THE NEW PLANTS
It was the end of June and the 4’ x 8’ space in the greenhouse was empty. A friend of mine had some extra Purple Pineapple plants that he passed on to me. This variety has a unique quality; when it gets more than four hours of darkness it initiates flowering.
I collected the plants near the end of June. They were in 6” containers. I added nylon wicks to the bottom of each container to make them self-watering by drawing water from the reservoir below. The 25 plants were about 15” high. They were growing outdoors during the day to get the sun’s free rays and then before sundown were placed in an indoor space illuminated by high-pressure-sodium (HPS) lamps. Thus they received light constantly.
As soon as I placed them in the greenhouse on June 22, the longest day of the year, the plants started to flower because they were receiving only about 15 hours of light and nine of darkness. No light deprivation was
needed. In order to keep them from flowering I would have had to interrupt the dark cycle with light on an hourly basis.
The additional light that I am giving the plants is a 1000-watt HPS lamp on a light mover that is placed about 15” over the canopy. It is supplementing the natural light when the greenhouse is in shade, from 8am to 12noon and then from 3pm-6pm, controlled by a timer. This will help the plants develop bigger, more potent buds. They should be ready to harvest in another six weeks.
MAKING DRY ICE HASH
One of my favorite concentrates is dry ice hash. It is made from the trichomes that hold the cannabinoids and can be made from leaf trim or bud nugs. The process takes little equipment, virtually no “set-up” time, is
very safe, requires little time and effort, uses no chemicals such as butane or other solutes and results in a very pure product.
You will need dry-ice, a bubble bag with a 160-200 mesh screen, a pair of thick canvas or cotton gloves and a container that the bag fits over. Aside from the cannabis the only other ingredient used is dry ice. Dry ice is the solid form of CO2. It doesn’t go through a liquid stage just evaporates to a gas, leaving no residue.
The ice is very cold (-1090F) and will hurt your skin, so always wear gloves when handling it.

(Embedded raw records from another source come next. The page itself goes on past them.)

import Summits.ABC.ABC.Theses.PadicPrimesKummerThird
import Summits.ABC.StewartYu.YuOhSevenTransferOdd
import Summits.ABC.StewartYu.YuOhSevenTransferTwo

set_option linter.dupNamespace false

/-!
# Route PadicPrimesKummerThird (rung F-A1 = Stewart–Yu 2001): the two TRANSFER stubs BY NAME

`Summits/ABC/ABC/Theorems/PadicPrimesKummerThirdTransfers.lean` — cell `abc-stewartyu`, seat p3 (g4).
The registered BC3 skeletons of the cruxes `Y07Odd` (stmt-ABC-19658) and `Y07Two` (stmt-ABC-19659)
(plan-m3 g0, `bc/Y07Odd_birth.lean` / `bc/Y07Two_birth.lean`, E07 texts frozen 2026-08-26T13:24:59Z) carry
the stubs `stub_transferOdd : GenThreeEngineOdd → Y07Odd` and `stub_transferTwo : GenThreeEngineTwo → Y07Two`.
Both are PROVED cell-side: p2-g3's `Summit.ABC.StewartYu.YuOhSeven.y07Odd_of_genThreeEngineOdd` (p448120) and
p1-g5's `Summit.ABC.StewartYu.YuOhSeven.y07Two_of_genThreeEngineTwo` (p448450), each against the frozen engine
text with `c₆ = 3c₁` (`αⱼ = qⱼ` resp. `αⱼ = qⱼ²`).  This file re-exports them with the crux decls BY NAME
as conclusions, the engine texts verbatim as hypotheses.  [folklore]
WHAT THIS IS NOT: not the engines (`stub_engineOdd` / `stub_engineTwo`, XL) and not the shared zero estimate
`stub_zeroEstimate : Nesterenko2003_prop51` (p5-g2).
-/

namespace Summit.ABC.ABC.Theorems

open Summit.ABC.ABC.Theses.PadicPrimesKummerThird

/-- **`stub_transferOdd` of crux `Y07Odd` (stmt-ABC-19658), by name**: the Gen-3 unit-form engine text at odd
`p` (frozen `GenThreeEngineOdd`) implies the crux, `c₆ = 3c₁` (p2-g3's `YuOhSeven.y07Odd_of_genThreeEngineOdd`).
[folklore] -/
theorem padicPrimesKummerThird_y07Odd_of_genThreeEngineOdd
    (hE : ∃ (C : ℕ → ℝ) (c₁ : ℝ), 1 ≤ c₁ ∧ (∀ m, 0 ≤ C m ∧ C m ≤ c₁ ^ m) ∧
      ∀ (p : ℕ), p.Prime → p ≠ 2 → ∀ (m : ℕ) (α : Fin m → ℚ) (b : Fin m → ℤ) (V : Fin m → ℝ)
        (Vmax W : ℝ),
        (∀ j, α j ≠ 0 ∧ padicValRat p (α j) = 0) →
        (∀ μ : Fin m → ℤ, ∏ j, α j ^ μ j = 1 → μ = 0) →
        (∀ T : Finset (Fin m), T.Nonempty → ¬ IsSquare (∏ j ∈ T, α j) ∧ ¬ IsSquare (-∏ j ∈ T, α j)) →
        (∀ j, Height.logHeight₁ (α j) ≤ V j) → (∀ j, Real.log 2 ≤ V j) → (∀ j, V j ≤ Vmax) →
        b ≠ 0 → (∀ j, Real.log (max 3 (|b j| : ℝ)) ≤ W) →
        (padicValRat p (∏ j, α j ^ b j - 1) : ℝ) * Real.log p ≤
          C m * ((p : ℝ) / Real.log p) * (∏ j, V j) * (W + Real.log p + Real.log (2 * Vmax))) :
    Y07Odd :=
  Summit.ABC.StewartYu.YuOhSeven.y07Odd_of_genThreeEngineOdd hE

/-- **`stub_transferTwo` of crux `Y07Two` (stmt-ABC-19659), by name**: the Gen-3 `2`-adic engine text
(frozen `GenThreeEngineTwo`: integer generators `≡ 1 (mod 8)`, cube-Kummer) implies the crux, `c₆ = 3c₁`
(p1-g5's `YuOhSeven.y07Two_of_genThreeEngineTwo`). [folklore] -/
theorem padicPrimesKummerThird_y07Two_of_genThreeEngineTwo
    (hE : ∃ (C : ℕ → ℝ) (c₁ : ℝ), 1 ≤ c₁ ∧ (∀ m, 0 ≤ C m ∧ C m ≤ c₁ ^ m) ∧
      ∀ (m : ℕ) (α : Fin m → ℚ) (b : Fin m → ℤ) (V : Fin m → ℝ) (Vmax W : ℝ),
        (∀ j, ∃ a : ℤ, α j = a) →
        (∀ j, 3 ≤ padicValRat 2 (α j - 1)) →
        (∀ μ : Fin m → ℤ, ∏ j, α j ^ μ j = 1 → μ = 0) →
        (∀ κ : Fin m → ℕ, (∃ j, ¬ 3 ∣ κ j) → ∀ γ : ℚ, ∏ j, α j ^ κ j ≠ γ ^ 3) →
        (∀ j, Height.logHeight₁ (α j) ≤ V j) → (∀ j, 1 ≤ V j) → (∀ j, V j ≤ Vmax) →
        b ≠ 0 → (∀ j, Real.log (max 3 (|b j| : ℝ)) ≤ W) → 1 ≤ W →
        (padicValRat 2 (∏ j, α j ^ b j - 1) : ℝ) ≤ C m * (∏ j, V j) * (W + Real.log (2 * Vmax))) :
    Y07Two :=
  Summit.ABC.StewartYu.YuOhSeven.y07Two_of_genThreeEngineTwo hE

end Summit.ABC.ABC.Theorems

I used a small kit that included a plastic container and a screen bag with insulated sides that fits over it and zips up. It had handles
attached that came in handy during the process.
I placed several ice cubes in the screen bag, and then I added a few ounces of chopped, not ground, trim and nugs. I shook the bag a few seconds, screen up, to mix it. I let it sit for a few minutes so the grass got cold and rigid.
Once I started shaking the bag and container the trichomes slammed up against the screen, broke free of the vegetation and fell through quite easily. They landed in a whitish golden pile as the CO2 gas vapors formed dissipating white clouds. As I shook the container three times each for 30 seconds, I kept each pile separate. As they started to turn green I noticed the first pile was the cleanest. After testing, this hash should only be used for edibles.
[Photo 1] The plants in the greenhouse get supplemental light during the day.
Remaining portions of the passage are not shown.